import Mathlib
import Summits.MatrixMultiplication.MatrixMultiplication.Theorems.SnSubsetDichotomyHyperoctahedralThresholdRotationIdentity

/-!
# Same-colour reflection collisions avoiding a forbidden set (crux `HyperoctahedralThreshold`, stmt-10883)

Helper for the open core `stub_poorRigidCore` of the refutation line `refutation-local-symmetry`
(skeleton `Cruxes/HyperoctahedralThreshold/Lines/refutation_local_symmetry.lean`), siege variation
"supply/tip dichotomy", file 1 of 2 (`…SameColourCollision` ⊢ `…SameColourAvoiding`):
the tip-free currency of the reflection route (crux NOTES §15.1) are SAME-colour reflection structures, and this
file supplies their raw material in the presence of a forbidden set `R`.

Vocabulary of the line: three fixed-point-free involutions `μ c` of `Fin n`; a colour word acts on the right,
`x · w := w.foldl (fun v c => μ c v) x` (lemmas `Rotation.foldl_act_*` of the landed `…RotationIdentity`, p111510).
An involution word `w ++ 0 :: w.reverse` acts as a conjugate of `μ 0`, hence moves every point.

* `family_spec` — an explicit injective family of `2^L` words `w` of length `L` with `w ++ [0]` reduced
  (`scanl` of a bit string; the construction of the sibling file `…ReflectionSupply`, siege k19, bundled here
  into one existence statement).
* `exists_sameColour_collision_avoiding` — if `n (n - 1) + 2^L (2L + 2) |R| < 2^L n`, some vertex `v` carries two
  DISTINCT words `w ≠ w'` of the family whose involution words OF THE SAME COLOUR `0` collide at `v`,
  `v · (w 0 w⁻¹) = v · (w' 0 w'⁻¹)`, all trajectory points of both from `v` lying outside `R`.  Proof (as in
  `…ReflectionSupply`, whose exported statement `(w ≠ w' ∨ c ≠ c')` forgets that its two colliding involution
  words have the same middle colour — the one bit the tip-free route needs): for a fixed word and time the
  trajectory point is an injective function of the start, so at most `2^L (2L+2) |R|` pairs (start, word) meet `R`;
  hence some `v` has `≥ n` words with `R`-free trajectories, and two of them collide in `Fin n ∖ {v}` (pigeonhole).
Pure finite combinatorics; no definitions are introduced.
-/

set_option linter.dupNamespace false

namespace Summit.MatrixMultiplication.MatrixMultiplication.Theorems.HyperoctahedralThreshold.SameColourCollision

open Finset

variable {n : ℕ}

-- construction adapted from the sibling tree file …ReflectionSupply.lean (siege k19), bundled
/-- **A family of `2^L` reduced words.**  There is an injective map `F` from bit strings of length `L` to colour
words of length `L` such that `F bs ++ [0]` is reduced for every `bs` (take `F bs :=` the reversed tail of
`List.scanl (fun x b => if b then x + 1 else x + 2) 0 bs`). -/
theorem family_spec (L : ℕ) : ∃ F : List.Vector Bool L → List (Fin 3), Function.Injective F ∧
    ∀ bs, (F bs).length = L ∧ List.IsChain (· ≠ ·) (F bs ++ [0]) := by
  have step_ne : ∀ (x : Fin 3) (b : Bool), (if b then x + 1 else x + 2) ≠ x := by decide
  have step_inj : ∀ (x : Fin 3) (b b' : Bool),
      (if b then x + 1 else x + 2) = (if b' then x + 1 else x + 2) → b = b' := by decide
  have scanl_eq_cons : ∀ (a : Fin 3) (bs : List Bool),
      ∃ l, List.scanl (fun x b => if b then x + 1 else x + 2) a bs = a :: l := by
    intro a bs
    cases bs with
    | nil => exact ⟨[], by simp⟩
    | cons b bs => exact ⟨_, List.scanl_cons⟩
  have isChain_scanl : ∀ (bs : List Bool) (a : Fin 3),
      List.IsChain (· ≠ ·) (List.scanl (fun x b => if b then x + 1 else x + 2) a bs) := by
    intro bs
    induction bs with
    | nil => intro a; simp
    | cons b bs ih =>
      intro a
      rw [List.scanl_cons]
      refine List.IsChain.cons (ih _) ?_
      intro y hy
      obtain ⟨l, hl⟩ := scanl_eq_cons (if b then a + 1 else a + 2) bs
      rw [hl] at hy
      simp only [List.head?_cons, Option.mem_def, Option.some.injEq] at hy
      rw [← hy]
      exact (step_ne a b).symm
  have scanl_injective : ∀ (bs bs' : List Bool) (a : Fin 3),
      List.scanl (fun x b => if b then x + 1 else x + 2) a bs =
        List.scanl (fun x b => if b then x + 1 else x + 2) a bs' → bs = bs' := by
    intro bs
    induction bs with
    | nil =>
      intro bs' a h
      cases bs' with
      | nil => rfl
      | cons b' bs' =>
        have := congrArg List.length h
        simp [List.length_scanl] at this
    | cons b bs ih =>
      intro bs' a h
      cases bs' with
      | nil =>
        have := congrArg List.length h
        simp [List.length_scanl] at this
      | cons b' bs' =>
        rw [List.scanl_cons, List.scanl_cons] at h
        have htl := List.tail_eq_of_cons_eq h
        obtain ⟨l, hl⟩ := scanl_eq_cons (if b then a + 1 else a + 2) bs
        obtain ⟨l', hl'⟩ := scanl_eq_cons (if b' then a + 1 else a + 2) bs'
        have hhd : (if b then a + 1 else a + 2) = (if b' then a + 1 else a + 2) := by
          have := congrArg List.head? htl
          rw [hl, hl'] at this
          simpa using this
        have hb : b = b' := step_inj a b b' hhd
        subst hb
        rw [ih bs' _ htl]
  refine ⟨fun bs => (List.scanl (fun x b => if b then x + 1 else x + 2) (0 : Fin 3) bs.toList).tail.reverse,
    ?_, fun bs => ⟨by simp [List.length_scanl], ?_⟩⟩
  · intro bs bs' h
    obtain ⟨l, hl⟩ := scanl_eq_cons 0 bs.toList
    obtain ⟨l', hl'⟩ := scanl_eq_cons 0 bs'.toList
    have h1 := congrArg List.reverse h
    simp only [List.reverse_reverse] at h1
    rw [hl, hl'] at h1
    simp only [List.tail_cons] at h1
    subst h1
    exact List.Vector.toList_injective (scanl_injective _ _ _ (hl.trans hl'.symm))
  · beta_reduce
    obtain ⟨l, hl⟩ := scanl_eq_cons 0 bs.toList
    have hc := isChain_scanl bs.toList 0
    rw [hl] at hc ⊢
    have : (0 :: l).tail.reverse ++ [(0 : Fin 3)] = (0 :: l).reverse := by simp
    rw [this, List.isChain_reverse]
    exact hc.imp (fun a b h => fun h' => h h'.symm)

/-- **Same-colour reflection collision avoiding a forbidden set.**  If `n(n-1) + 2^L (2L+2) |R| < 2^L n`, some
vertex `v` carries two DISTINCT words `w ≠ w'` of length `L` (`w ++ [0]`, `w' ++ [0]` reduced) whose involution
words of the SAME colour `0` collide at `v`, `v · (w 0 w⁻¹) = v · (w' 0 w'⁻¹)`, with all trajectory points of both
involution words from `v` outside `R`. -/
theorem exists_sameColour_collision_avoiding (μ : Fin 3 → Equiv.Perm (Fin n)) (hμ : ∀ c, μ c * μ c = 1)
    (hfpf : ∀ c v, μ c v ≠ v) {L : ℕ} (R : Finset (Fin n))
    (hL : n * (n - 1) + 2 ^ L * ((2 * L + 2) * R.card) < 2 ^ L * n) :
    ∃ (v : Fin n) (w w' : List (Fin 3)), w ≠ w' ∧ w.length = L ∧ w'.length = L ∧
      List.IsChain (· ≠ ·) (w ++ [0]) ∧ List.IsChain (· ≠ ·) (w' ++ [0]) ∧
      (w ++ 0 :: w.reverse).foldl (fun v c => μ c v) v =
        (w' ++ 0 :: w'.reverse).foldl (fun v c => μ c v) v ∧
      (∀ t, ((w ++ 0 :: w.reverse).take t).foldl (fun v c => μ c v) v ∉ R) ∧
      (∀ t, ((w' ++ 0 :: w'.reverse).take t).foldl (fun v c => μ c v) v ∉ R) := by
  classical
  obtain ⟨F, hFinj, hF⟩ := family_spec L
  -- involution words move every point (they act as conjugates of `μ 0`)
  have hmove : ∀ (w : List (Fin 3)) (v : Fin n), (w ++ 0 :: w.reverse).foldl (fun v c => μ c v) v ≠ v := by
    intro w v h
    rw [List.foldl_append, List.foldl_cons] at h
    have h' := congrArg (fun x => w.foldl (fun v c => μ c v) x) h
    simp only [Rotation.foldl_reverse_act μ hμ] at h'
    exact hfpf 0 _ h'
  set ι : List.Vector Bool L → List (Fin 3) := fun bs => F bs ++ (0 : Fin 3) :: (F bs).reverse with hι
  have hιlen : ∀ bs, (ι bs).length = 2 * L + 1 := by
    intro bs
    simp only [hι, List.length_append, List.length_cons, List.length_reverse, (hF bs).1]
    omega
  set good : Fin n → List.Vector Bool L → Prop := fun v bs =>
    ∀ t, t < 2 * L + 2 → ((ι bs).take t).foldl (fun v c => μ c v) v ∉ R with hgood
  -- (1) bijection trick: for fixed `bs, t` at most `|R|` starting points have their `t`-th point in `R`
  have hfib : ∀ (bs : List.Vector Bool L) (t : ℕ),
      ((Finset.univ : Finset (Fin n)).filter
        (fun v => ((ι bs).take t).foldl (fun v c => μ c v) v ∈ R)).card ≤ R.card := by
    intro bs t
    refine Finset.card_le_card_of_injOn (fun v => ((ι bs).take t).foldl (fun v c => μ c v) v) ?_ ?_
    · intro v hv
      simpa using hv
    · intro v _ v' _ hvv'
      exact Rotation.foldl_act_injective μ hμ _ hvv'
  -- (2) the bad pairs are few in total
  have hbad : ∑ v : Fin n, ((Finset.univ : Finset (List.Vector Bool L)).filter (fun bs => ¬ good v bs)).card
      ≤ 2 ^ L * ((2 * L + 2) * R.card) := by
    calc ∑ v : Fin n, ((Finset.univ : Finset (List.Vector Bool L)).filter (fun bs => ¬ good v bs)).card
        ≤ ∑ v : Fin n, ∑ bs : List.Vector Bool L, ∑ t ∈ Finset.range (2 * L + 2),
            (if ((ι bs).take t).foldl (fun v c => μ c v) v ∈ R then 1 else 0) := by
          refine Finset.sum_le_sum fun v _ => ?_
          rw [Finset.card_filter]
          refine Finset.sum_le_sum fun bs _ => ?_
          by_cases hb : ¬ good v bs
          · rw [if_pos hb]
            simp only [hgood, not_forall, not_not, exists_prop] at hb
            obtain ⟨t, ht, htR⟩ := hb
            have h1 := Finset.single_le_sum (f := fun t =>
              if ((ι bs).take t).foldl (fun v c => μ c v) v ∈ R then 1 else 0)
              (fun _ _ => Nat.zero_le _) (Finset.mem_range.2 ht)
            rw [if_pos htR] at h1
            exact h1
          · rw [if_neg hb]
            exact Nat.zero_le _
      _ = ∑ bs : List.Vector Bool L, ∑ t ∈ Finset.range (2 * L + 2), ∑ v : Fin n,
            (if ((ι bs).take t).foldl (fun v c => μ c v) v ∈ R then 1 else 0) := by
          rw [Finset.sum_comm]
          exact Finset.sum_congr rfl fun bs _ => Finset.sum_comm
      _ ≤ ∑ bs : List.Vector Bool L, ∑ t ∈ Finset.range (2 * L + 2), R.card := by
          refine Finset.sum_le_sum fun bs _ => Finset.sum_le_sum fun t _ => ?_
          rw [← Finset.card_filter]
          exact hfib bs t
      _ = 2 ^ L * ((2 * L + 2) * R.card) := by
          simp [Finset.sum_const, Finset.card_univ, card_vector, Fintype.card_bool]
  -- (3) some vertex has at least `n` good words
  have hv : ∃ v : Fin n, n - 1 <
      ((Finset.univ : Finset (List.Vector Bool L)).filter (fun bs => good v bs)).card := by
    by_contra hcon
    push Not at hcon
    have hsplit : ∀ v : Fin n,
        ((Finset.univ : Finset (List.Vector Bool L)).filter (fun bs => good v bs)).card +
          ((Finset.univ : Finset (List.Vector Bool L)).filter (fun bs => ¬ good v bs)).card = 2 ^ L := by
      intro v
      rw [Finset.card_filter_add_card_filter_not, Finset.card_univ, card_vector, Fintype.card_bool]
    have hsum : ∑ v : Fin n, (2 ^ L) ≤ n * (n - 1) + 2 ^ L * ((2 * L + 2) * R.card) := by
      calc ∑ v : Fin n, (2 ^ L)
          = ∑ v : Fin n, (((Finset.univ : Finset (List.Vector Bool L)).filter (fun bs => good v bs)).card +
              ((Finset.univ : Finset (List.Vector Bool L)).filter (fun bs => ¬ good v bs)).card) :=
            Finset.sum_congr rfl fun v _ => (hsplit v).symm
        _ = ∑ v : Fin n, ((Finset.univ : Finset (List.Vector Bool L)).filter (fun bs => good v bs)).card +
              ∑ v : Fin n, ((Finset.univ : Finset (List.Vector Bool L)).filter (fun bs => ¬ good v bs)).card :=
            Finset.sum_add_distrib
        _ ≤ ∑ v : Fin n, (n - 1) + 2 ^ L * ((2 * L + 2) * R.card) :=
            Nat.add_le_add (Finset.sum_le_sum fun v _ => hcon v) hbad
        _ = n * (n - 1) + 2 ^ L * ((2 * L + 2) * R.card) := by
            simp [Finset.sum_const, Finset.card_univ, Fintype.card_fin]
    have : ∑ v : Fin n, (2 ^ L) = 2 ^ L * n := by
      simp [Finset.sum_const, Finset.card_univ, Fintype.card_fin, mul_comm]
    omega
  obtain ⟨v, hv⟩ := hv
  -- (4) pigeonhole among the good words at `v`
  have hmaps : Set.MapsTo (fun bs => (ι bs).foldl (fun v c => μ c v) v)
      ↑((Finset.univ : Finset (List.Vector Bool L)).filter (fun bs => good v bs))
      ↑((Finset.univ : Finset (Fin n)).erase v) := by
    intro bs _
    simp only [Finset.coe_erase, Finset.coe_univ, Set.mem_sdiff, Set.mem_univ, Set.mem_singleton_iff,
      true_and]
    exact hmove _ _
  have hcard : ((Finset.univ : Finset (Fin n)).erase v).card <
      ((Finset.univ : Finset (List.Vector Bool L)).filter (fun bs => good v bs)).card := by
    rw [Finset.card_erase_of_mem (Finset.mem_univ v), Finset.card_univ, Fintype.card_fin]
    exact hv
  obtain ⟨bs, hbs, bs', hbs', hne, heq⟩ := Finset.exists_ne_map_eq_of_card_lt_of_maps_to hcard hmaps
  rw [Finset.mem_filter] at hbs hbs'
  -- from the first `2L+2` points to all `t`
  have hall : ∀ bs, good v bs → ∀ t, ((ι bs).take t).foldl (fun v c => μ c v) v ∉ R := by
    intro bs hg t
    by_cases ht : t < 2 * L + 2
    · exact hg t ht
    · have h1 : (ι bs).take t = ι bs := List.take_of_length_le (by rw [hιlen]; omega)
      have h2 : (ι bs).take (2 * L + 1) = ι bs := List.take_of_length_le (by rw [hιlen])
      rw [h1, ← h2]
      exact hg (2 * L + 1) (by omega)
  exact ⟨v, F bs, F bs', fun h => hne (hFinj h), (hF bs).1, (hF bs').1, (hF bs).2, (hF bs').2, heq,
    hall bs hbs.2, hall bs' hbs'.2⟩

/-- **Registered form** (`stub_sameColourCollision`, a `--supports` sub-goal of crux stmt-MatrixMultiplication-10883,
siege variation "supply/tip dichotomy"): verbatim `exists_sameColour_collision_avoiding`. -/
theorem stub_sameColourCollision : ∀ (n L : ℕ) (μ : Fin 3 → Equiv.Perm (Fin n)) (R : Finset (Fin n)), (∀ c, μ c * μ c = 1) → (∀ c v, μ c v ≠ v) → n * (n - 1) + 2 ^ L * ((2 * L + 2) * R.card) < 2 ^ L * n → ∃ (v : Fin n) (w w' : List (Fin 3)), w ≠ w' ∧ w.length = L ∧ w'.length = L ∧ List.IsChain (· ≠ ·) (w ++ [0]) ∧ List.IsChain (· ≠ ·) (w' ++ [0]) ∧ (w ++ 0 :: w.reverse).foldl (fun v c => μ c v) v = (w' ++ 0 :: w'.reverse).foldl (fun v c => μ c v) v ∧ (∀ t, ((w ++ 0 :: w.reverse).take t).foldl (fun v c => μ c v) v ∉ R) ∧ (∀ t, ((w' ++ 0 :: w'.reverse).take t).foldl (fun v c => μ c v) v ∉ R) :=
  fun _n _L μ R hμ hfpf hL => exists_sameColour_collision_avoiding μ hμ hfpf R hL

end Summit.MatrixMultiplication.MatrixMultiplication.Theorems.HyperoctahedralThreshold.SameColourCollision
-- -- --
- **WHAT YOU WILL DO**: Line by line, check the material above for the word "outside", then give the number of lines that hold it and nothing else.

- **ANSWER SPACE**: 2